Świątynia pod wezwaniem świętego Maksymiliana Kolbe wzniesiona została w 1796 roku. Kiedy w 1946 z miejscowości tej zaczęto wysiedlać mieszkających tam Niemców, długo stał opuszczony. Obiektem sakralnym zainteresowano się dopiero w roku 1982 i wtedy go wyremontowano.
Szlak na Wielką Sowę
Zawsze tak jest, że zachwycam się kiedy wyruszam na górski szlak. Dzieje się tak dlatego, że naprawdę rzadko wędruję po górach, jest to więc dla mnie wielka, niecodzienna atrakcja. Wielka Sowa jest prawdziwie magiczna. Szlaki na jej wierzchołek często są całkiem bezludne i ciche, jednak dotyczy to czasu poza weekendami, szczególnie długimi. Tamtego dnia nie było aż tak dobrze, ale pomimo wszystko nie brakowało mi przestrzeni.
Mijaliśmy strumienie z zimną i bardzo czystą wodą. Dla mnie to była stróżka jedynie, ale dla Frutka wielka rzeka. I choć zawsze dzielnie pokonuje trudy wędrowania, to wtedy potrzebował pomocy. Inaczej zmoczyłby futro, a to nie dobrze, bo dzień był chłodny.

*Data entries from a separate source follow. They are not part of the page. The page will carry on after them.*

import Summits.HubbardSuperconductivity.HubbardSuperconductivity.Theorems.AnisotropyChordTransferFibre3OneLoopCross
import Summits.HubbardSuperconductivity.HubbardSuperconductivity.Theorems.AnisotropyChordTransferFibre3TauTailBound
import Summits.HubbardSuperconductivity.HubbardSuperconductivity.Theorems.AnisotropyChordTransferFibre3PoleCount

/-!
# Route `AnisotropyChord` / H0 rotor rung: the `δ₃` bound — `|T⁺ − 3λ₂|·‖Π⁰‖² ≤ (3/2)·Σf²·Σ_e ‖f·D_e f‖²` (Level 1)

`T⁺ = 3λ₂(1 + δ₃)` (memo 20 §269/§272, memo 21 §297; theory seat `hubbard-h0-rotor-theory-1`).  From the two tree identities
`⟨Π⁰, C0⟩ = (T⁺ − 3λ₂)‖Π⁰‖²` (`sum_piR_C0fn`, `…Fibre3C0Layer`) and `⟨Π⁰, C0⟩ = −(3/2) Σ_e (1/V) Σ_k |φ̂_e(k)|² F₂(k)`
(`piC0OneLoop_holds`, `…Fibre3OneLoopCross`), the domination of the Fourier transform of the non-negative function `f²`
by its zero mode (`abs_re_dft_le_sum`, `…Fibre3TauTailBound`: `|F₂(k)| ≤ Σ_r f(r)²`) and Parseval
(`normSq_dft_sum`: `Σ_k |φ̂_e(k)|² = V Σ_r (f·D_e f)(r)²`) give the LEVEL-1 estimate of the regime quantity `T⁺`:
**`abs_Tplus_sub_mul_le`**: `|(T⁺ − 3λ₂)·‖Π⁰‖²| ≤ (3/2)·(Σ_r f²)·Σ_{e=±eₓ,±e_y} Σ_r (f·D_e f)²`, and the two-sided
consequences `Tplus_le_of_delta3`, `le_Tplus_of_delta3` (for `‖Π⁰‖² > 0`).  The regime facts `T⁺ < 2ε₁`, `mHole ≥ 0` of the
GM₃ assembly then follow from Level-2 size bounds on `λ₂`, `Σf²`, `‖D_e f‖²`, `‖Π⁰‖²` (theory, LEVEL2-SPEC).
Prover seat `hubbard-h0-rotor-p1` g23; helper for stmt-HubbardSuperconductivity-19089 (`--supports`).
-/

set_option linter.dupNamespace false
set_option autoImplicit false

noncomputable section

open scoped BigOperators
open Complex

namespace Summit.HubbardSuperconductivity.HubbardSuperconductivity.Theorems.AnisotropyChord.Transfer.Fibre3

variable (L : ℕ) [NeZero L]

/-- **Parseval for a real function:** `Σ_k |ĝ(k)|² = V·Σ_r g(r)²`. [folklore] -/
theorem normSq_dft_sum (u : Tor L → ℝ) :
    ∑ k : Tor L, Complex.normSq (dft L u k) = (L : ℝ) ^ 2 * ∑ r : Tor L, u r ^ 2 := by
  have h := parseval1D L (fun r => (u r : ℂ))
  have e1 : ∀ k : Tor L, Complex.normSq (dft L u k) = ‖∑ b : Tor L, (starRingEnd ℂ) (phase L k b) * (u b : ℂ)‖ ^ 2 := by
    intro k; rw [Complex.normSq_eq_norm_sq]; rfl
  have e2 : ∀ r : Tor L, u r ^ 2 = ‖(u r : ℂ)‖ ^ 2 := by
    intro r; rw [Complex.norm_real, Real.norm_eq_abs, sq_abs]
  simp_rw [e1, e2]
  exact h

/-- the one-loop number `X_e = Σ_k |φ̂_e(k)|² F₂(k)` is dominated by `Σf² · V · Σ_r (f·D_e f)²`. [folklore] -/
theorem abs_sum_normSq_phiHat_F2_le (f : Tor L → ℝ) (e : Tor L) :
    |∑ k : Tor L, Complex.normSq (phiHat L f e k) * F2 L f k|
      ≤ (∑ r : Tor L, f r ^ 2) * ((L : ℝ) ^ 2 * ∑ r : Tor L, (f r * Dgrad L f e r) ^ 2) := by
  have hF : ∀ k : Tor L, |F2 L f k| ≤ ∑ r : Tor L, f r ^ 2 := fun k =>
    abs_re_dft_le_sum L (g := fun r => f r ^ 2) (fun r => sq_nonneg (f r)) k
  have hP : ∑ k : Tor L, Complex.normSq (phiHat L f e k) = (L : ℝ) ^ 2 * ∑ r : Tor L, (f r * Dgrad L f e r) ^ 2 := by
    unfold phiHat; exact normSq_dft_sum L (fun r => f r * Dgrad L f e r)
  calc |∑ k : Tor L, Complex.normSq (phiHat L f e k) * F2 L f k|
      ≤ ∑ k : Tor L, |Complex.normSq (phiHat L f e k) * F2 L f k| := Finset.abs_sum_le_sum_abs _ _
    _ ≤ ∑ k : Tor L, Complex.normSq (phiHat L f e k) * ∑ r : Tor L, f r ^ 2 := by
        refine Finset.sum_le_sum fun k _ => ?_
        rw [abs_mul, abs_of_nonneg (Complex.normSq_nonneg _)]
        exact mul_le_mul_of_nonneg_left (hF k) (Complex.normSq_nonneg _)
    _ = (∑ r : Tor L, f r ^ 2) * ((L : ℝ) ^ 2 * ∑ r : Tor L, (f r * Dgrad L f e r) ^ 2) := by
        rw [← Finset.sum_mul, hP]; ring

/-- ★ **the `δ₃` bound (Level 1):** `|(T⁺ − 3λ₂)·‖Π⁰‖²| ≤ (3/2)·(Σ_r f(r)²)·Σ_{e} Σ_r (f·D_e f)(r)²`
for a two-magnon eigenfunction `f` that is even. [folklore] -/
theorem abs_Tplus_sub_mul_le {Δ lam2 : ℝ} {f : Tor L → ℝ} (hf : IsTwoMagnon L Δ lam2 f)
    (hev : ∀ r : Tor L, f (-r) = f r) :
    |(Tplus L Δ f - 3 * lam2) * PiNormSq L f|
      ≤ (3 / 2) * (∑ r : Tor L, f r ^ 2)
          * ((nnList L).map (fun e => ∑ r : Tor L, (f r * Dgrad L f e r) ^ 2)).sum := by
  have hL0 : (0 : ℝ) < (L : ℝ) ^ 2 := by
    have : (0 : ℝ) < L := by exact_mod_cast Nat.pos_of_ne_zero (NeZero.ne L)
    positivity
  rw [← sum_piR_C0fn L hf, piC0OneLoop_holds L Δ lam2 f hf hev, nnList_map_sum, nnList_map_sum, abs_mul,
    show |(-(3 / 2) : ℝ)| = 3 / 2 by norm_num, mul_assoc]
  refine mul_le_mul_of_nonneg_left ?_ (by norm_num)
  -- per direction
  have hdir : ∀ e : Tor L, |(∑ k : Tor L, Complex.normSq (phiHat L f e k) * F2 L f k) / (L : ℝ) ^ 2|
      ≤ (∑ r : Tor L, f r ^ 2) * ∑ r : Tor L, (f r * Dgrad L f e r) ^ 2 := by
    intro e
    rw [abs_div, abs_of_pos hL0, div_le_iff₀ hL0]
    calc |∑ k : Tor L, Complex.normSq (phiHat L f e k) * F2 L f k|
        ≤ (∑ r : Tor L, f r ^ 2) * ((L : ℝ) ^ 2 * ∑ r : Tor L, (f r * Dgrad L f e r) ^ 2) :=
          abs_sum_normSq_phiHat_F2_le L f e
      _ = (∑ r : Tor L, f r ^ 2) * (∑ r : Tor L, (f r * Dgrad L f e r) ^ 2) * (L : ℝ) ^ 2 := by ring
  have h1 := hdir (ex L); have h2 := hdir (-ex L); have h3 := hdir (ey L); have h4 := hdir (-ey L)
  calc |(∑ k : Tor L, Complex.normSq (phiHat L f (ex L) k) * F2 L f k) / (L : ℝ) ^ 2
        + (∑ k : Tor L, Complex.normSq (phiHat L f (-ex L) k) * F2 L f k) / (L : ℝ) ^ 2
        + (∑ k : Tor L, Complex.normSq (phiHat L f (ey L) k) * F2 L f k) / (L : ℝ) ^ 2
        + (∑ k : Tor L, Complex.normSq (phiHat L f (-ey L) k) * F2 L f k) / (L : ℝ) ^ 2|
      ≤ |(∑ k : Tor L, Complex.normSq (phiHat L f (ex L) k) * F2 L f k) / (L : ℝ) ^ 2|
        + |(∑ k : Tor L, Complex.normSq (phiHat L f (-ex L) k) * F2 L f k) / (L : ℝ) ^ 2|
        + |(∑ k : Tor L, Complex.normSq (phiHat L f (ey L) k) * F2 L f k) / (L : ℝ) ^ 2|
        + |(∑ k : Tor L, Complex.normSq (phiHat L f (-ey L) k) * F2 L f k) / (L : ℝ) ^ 2| := by
          refine (abs_add_le _ _).trans ?_
          refine add_le_add ((abs_add_le _ _).trans (add_le_add ((abs_add_le _ _)) le_rfl)) le_rfl
    _ ≤ _ := by
          rw [mul_add, mul_add, mul_add]
          linarith

/-- **upper regime bound:** `T⁺ ≤ 3λ₂ + (3/2)·Σf²·Σ_e‖f·D_e f‖² / ‖Π⁰‖²` (`‖Π⁰‖² > 0`). [folklore] -/
theorem Tplus_le_of_delta3 {Δ lam2 : ℝ} {f : Tor L → ℝ} (hf : IsTwoMagnon L Δ lam2 f)
    (hev : ∀ r : Tor L, f (-r) = f r) (hP : 0 < PiNormSq L f) :
    Tplus L Δ f ≤ 3 * lam2 + (3 / 2) * (∑ r : Tor L, f r ^ 2)
      * ((nnList L).map (fun e => ∑ r : Tor L, (f r * Dgrad L f e r) ^ 2)).sum / PiNormSq L f := by
  have h := abs_Tplus_sub_mul_le L hf hev
  have h1 : (Tplus L Δ f - 3 * lam2) * PiNormSq L f ≤ (3 / 2) * (∑ r : Tor L, f r ^ 2)
      * ((nnList L).map (fun e => ∑ r : Tor L, (f r * Dgrad L f e r) ^ 2)).sum := (le_abs_self _).trans h
  rw [add_div' _ _ _ hP.ne', le_div_iff₀ hP]
  linarith

/-- **lower regime bound:** `3λ₂ − (3/2)·Σf²·Σ_e‖f·D_e f‖² / ‖Π⁰‖² ≤ T⁺` (`‖Π⁰‖² > 0`). [folklore] -/
theorem le_Tplus_of_delta3 {Δ lam2 : ℝ} {f : Tor L → ℝ} (hf : IsTwoMagnon L Δ lam2 f)
    (hev : ∀ r : Tor L, f (-r) = f r) (hP : 0 < PiNormSq L f) :
    3 * lam2 - (3 / 2) * (∑ r : Tor L, f r ^ 2)
      * ((nnList L).map (fun e => ∑ r : Tor L, (f r * Dgrad L f e r) ^ 2)).sum / PiNormSq L f ≤ Tplus L Δ f := by
  have h := abs_Tplus_sub_mul_le L hf hev
  have h1 : -((3 / 2) * (∑ r : Tor L, f r ^ 2)
      * ((nnList L).map (fun e => ∑ r : Tor L, (f r * Dgrad L f e r) ^ 2)).sum)
      ≤ (Tplus L Δ f - 3 * lam2) * PiNormSq L f := (neg_abs_le _).trans' (neg_le_neg h)
  rw [sub_div' hP.ne', div_le_iff₀ hP]
  linarith

end Summit.HubbardSuperconductivity.HubbardSuperconductivity.Theorems.AnisotropyChord.Transfer.Fibre3

end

Kiedy wchodziłam na Sowę pierwszy raz w życiu, byłam na szlaku sama. Przyjechałam tam autostopem na prawdziwym spontanie. Opisałam tamten letni, wakacyjny dzień w tym wpisie — SAMA NA SOWĘ. Bardzo miło wspominam to wędrowanie solo. Na szczycie wówczas jeszcze nie było tłumów. Stare dobre czasy.
Wielka Sowa. Ciekawostki historyczne
- Niemcy nazywali tę górę Hohe Eule (Wysoka Sowa). Po roku 1945, kiedy granice się przesunęły i tereny te należały już do Polski, o wypiętrzeniu tym mówiono Góra Sowia, jednak nie trwało to zbyt długo. Zaraz potem zaczęła funkcjonować teraźniejsza nazwa — Wielka Sowa.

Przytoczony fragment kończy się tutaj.